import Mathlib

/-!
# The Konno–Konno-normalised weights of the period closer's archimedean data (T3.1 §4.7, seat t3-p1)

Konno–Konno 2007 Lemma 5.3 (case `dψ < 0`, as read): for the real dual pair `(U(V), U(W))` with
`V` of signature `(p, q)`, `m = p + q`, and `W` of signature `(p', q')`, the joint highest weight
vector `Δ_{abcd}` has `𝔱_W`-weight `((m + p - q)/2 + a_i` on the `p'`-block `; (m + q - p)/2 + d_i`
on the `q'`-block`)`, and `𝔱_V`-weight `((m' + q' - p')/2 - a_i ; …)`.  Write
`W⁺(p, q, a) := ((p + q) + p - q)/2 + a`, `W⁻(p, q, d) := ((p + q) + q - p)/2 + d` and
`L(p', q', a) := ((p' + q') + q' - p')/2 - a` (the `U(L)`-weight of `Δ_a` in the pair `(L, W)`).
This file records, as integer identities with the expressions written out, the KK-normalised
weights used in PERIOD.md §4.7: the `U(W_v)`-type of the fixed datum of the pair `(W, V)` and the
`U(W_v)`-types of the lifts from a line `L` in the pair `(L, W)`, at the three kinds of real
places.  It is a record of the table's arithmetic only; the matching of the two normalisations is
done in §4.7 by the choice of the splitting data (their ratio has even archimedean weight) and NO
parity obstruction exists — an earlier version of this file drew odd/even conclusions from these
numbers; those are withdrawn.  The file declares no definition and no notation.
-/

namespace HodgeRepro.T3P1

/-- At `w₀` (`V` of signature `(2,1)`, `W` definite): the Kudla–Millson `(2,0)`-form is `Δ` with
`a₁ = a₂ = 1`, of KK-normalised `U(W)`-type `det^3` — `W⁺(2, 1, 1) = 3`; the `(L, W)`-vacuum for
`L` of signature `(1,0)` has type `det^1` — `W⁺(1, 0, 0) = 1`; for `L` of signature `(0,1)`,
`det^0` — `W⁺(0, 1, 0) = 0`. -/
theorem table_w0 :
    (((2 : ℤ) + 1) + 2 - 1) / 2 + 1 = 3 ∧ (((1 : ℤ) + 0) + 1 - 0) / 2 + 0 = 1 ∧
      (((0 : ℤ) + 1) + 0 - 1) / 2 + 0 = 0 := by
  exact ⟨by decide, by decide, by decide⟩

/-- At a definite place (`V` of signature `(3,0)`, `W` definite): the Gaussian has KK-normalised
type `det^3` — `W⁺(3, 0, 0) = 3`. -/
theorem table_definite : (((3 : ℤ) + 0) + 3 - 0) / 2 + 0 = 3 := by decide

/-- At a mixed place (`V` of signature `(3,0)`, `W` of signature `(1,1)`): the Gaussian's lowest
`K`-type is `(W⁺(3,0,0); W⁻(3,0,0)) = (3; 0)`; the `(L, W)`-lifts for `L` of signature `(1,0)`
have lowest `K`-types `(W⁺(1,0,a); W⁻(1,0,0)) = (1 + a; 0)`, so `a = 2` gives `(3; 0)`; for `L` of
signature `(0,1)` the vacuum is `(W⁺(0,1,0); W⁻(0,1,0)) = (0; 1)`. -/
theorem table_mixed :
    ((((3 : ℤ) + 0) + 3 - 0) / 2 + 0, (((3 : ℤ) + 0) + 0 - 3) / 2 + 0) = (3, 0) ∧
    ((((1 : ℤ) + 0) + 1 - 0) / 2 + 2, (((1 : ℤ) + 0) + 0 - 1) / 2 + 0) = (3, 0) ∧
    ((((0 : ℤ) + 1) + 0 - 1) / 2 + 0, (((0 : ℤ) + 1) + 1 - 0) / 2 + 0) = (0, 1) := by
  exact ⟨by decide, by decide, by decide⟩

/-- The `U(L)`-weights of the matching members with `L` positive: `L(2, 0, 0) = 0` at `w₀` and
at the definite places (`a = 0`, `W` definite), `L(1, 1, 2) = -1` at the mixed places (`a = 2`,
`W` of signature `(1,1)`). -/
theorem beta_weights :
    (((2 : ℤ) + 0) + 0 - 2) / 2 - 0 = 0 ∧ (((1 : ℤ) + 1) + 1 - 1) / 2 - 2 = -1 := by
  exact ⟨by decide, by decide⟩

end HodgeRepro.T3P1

* * *

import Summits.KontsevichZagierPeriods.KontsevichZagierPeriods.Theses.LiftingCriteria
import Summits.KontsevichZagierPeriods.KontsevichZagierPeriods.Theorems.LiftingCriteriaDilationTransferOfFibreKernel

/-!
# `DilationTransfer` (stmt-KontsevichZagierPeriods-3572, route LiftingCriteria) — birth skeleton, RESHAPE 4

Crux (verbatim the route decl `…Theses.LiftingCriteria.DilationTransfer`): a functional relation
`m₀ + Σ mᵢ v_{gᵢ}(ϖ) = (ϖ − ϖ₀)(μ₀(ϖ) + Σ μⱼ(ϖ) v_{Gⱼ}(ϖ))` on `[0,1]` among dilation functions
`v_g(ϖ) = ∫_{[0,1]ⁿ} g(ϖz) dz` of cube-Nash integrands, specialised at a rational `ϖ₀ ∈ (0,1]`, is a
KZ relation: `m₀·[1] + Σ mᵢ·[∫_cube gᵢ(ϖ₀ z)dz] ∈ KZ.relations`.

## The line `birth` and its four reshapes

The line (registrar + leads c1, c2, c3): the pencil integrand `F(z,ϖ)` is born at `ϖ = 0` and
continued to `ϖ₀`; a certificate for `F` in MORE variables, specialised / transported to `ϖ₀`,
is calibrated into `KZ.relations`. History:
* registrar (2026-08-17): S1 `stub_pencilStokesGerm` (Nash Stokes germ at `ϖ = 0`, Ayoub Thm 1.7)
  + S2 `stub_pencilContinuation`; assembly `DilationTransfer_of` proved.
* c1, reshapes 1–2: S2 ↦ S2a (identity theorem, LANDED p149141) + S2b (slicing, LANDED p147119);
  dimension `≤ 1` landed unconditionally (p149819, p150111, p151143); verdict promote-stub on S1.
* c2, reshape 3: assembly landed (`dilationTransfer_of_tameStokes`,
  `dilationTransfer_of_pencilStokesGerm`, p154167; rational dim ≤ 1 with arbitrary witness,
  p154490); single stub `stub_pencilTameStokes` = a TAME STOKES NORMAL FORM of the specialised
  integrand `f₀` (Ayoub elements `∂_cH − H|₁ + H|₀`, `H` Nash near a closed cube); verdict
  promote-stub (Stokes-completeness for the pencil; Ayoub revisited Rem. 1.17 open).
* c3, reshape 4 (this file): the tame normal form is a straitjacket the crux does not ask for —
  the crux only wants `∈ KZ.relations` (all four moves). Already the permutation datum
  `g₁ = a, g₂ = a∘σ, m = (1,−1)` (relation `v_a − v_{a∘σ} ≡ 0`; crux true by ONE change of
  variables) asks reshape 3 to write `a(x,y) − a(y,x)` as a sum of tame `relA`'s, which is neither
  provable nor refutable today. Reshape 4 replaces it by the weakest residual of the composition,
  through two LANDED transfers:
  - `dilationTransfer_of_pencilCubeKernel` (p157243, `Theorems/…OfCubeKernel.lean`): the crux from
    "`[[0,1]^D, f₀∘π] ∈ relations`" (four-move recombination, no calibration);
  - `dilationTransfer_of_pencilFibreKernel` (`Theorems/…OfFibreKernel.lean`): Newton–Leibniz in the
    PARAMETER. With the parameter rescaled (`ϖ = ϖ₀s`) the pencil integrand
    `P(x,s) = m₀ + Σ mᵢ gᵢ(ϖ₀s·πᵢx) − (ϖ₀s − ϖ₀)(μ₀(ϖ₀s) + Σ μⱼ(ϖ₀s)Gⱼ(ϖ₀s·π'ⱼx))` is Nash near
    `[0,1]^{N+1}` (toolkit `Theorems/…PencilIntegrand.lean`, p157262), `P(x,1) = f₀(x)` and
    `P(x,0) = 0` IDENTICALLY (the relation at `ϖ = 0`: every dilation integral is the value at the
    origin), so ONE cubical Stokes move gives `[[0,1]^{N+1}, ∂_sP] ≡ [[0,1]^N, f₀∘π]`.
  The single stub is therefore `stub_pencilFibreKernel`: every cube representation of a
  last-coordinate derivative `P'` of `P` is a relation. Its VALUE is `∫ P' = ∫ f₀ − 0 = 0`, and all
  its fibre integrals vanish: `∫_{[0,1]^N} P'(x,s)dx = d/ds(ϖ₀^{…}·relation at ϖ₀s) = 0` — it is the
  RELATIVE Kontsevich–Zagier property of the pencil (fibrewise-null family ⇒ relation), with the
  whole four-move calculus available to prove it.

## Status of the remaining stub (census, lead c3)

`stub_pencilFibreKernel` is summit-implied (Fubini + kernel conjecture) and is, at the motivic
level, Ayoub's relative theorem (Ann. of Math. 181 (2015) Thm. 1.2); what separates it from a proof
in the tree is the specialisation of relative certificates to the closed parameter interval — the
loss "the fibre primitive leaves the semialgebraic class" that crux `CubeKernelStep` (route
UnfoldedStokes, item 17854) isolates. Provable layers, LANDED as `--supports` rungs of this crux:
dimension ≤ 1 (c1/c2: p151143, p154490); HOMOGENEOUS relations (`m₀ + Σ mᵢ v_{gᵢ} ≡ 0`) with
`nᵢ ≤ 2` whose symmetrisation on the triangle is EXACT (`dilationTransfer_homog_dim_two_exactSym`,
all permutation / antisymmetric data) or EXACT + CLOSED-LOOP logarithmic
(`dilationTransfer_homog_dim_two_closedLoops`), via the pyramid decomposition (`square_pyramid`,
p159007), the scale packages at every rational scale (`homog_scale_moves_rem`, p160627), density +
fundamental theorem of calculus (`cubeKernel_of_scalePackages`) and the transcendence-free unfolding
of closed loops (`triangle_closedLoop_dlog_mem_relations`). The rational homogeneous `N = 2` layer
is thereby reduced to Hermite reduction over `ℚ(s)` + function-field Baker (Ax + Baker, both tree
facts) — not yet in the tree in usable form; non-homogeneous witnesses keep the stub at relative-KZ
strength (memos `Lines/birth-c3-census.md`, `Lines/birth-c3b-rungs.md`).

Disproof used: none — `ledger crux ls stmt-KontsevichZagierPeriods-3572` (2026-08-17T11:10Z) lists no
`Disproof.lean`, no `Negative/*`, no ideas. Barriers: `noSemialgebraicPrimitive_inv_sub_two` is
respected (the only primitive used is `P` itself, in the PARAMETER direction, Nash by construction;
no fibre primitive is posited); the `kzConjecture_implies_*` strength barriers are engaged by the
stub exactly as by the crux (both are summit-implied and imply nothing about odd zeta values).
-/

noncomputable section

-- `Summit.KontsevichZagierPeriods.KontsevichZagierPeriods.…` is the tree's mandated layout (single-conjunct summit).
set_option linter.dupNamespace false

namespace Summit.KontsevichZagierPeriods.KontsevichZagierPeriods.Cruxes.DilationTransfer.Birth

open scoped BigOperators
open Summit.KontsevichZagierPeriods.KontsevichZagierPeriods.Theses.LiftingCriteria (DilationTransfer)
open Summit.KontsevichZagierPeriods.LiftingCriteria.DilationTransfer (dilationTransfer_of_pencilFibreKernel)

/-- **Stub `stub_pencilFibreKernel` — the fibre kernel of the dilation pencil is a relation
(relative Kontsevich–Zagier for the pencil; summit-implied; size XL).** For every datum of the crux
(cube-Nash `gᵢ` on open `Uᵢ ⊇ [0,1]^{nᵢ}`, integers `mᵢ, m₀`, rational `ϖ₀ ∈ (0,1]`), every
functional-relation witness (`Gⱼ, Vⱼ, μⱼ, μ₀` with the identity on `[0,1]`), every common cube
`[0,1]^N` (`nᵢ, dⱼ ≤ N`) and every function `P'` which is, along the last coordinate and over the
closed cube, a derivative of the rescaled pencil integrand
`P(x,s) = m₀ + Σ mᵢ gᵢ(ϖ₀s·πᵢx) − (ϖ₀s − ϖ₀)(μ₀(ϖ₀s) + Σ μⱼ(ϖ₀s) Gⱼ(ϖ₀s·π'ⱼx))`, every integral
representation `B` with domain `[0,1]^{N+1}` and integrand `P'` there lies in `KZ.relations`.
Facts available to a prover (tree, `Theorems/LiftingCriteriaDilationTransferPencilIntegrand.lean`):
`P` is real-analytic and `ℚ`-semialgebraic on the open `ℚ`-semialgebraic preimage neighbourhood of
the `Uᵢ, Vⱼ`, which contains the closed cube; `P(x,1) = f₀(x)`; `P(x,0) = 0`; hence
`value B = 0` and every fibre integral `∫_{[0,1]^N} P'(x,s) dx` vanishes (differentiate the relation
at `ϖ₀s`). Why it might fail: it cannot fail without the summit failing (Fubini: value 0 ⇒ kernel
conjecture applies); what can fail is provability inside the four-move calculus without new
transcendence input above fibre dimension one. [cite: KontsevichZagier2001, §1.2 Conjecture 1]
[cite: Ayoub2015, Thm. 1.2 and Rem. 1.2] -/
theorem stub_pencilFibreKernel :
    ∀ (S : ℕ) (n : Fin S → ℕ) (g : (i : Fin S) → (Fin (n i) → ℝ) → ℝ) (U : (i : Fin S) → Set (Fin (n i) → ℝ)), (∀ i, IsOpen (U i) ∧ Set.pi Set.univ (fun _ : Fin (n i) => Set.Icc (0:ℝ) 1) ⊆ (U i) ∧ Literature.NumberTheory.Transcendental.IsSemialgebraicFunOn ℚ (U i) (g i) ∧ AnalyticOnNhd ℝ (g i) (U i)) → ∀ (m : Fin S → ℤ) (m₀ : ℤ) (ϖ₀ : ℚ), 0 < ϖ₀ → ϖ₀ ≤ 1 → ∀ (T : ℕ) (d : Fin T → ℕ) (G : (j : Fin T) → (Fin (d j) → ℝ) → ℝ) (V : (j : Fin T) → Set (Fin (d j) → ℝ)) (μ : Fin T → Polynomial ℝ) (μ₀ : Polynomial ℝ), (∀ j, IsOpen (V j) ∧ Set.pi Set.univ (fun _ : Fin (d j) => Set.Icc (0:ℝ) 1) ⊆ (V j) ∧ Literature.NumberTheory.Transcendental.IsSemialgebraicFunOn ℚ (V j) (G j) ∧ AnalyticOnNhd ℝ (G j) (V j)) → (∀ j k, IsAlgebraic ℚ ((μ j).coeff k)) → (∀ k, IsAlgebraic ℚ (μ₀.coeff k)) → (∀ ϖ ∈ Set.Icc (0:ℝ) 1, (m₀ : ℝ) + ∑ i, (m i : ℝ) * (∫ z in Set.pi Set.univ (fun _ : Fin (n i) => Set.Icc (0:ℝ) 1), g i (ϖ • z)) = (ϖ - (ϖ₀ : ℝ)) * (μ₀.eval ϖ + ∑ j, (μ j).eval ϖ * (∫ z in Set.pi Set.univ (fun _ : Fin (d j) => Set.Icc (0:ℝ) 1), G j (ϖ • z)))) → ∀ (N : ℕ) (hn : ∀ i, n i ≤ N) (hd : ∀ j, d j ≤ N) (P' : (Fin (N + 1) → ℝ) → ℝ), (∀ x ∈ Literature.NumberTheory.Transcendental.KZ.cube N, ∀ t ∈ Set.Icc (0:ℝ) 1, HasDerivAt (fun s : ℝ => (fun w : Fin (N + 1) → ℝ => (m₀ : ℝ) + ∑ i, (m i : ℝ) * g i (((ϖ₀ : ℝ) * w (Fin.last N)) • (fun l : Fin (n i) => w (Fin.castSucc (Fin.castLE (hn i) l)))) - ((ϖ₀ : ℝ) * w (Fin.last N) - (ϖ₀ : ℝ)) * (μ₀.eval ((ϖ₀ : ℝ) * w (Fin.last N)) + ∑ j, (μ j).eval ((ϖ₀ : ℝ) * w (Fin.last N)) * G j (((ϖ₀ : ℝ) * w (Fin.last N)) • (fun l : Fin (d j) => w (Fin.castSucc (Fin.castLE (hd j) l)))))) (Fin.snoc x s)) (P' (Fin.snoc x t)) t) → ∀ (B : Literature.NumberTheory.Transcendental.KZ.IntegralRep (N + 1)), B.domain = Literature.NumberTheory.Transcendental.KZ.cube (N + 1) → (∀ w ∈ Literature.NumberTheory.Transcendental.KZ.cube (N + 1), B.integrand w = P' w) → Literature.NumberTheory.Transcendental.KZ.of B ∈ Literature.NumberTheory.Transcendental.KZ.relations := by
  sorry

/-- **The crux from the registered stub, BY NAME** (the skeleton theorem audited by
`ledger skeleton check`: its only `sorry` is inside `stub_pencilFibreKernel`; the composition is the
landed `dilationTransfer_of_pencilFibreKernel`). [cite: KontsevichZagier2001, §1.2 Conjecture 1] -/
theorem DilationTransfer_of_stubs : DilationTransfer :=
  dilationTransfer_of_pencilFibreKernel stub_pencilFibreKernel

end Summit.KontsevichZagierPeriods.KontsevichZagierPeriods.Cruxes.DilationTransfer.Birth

* * *

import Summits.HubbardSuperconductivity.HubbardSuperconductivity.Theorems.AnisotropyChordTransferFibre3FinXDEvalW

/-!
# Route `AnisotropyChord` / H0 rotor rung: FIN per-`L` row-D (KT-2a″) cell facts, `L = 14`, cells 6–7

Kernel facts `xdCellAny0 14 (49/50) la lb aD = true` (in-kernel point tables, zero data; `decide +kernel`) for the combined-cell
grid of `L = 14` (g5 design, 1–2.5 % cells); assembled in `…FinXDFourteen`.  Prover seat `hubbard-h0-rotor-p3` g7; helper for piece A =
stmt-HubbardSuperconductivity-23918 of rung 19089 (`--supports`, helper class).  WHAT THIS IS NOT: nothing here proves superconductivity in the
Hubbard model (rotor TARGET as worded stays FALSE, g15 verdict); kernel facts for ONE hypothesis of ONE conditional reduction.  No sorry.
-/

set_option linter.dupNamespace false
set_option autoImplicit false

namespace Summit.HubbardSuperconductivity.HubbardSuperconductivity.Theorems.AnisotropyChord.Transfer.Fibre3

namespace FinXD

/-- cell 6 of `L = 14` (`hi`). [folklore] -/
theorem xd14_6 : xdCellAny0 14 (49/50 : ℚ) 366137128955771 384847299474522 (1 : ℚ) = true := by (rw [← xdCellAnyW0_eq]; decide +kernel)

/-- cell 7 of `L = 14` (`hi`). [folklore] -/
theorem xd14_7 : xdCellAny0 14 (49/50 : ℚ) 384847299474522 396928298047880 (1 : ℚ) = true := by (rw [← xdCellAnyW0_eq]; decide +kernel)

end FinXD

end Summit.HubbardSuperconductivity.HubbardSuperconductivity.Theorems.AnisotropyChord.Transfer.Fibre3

◆ **Brief**:
Within the material above, transcribe exactly the lines that run from the line holding "Ayoub Thm 1.7)" through the line holding "(slicing, LANDED p147119);".

◆ **Response to the task**:
* registrar (2026-08-17): S1 `stub_pencilStokesGerm` (Nash Stokes germ at `ϖ = 0`, Ayoub Thm 1.7)
  + S2 `stub_pencilContinuation`; assembly `DilationTransfer_of` proved.
* c1, reshapes 1–2: S2 ↦ S2a (identity theorem, LANDED p149141) + S2b (slicing, LANDED p147119);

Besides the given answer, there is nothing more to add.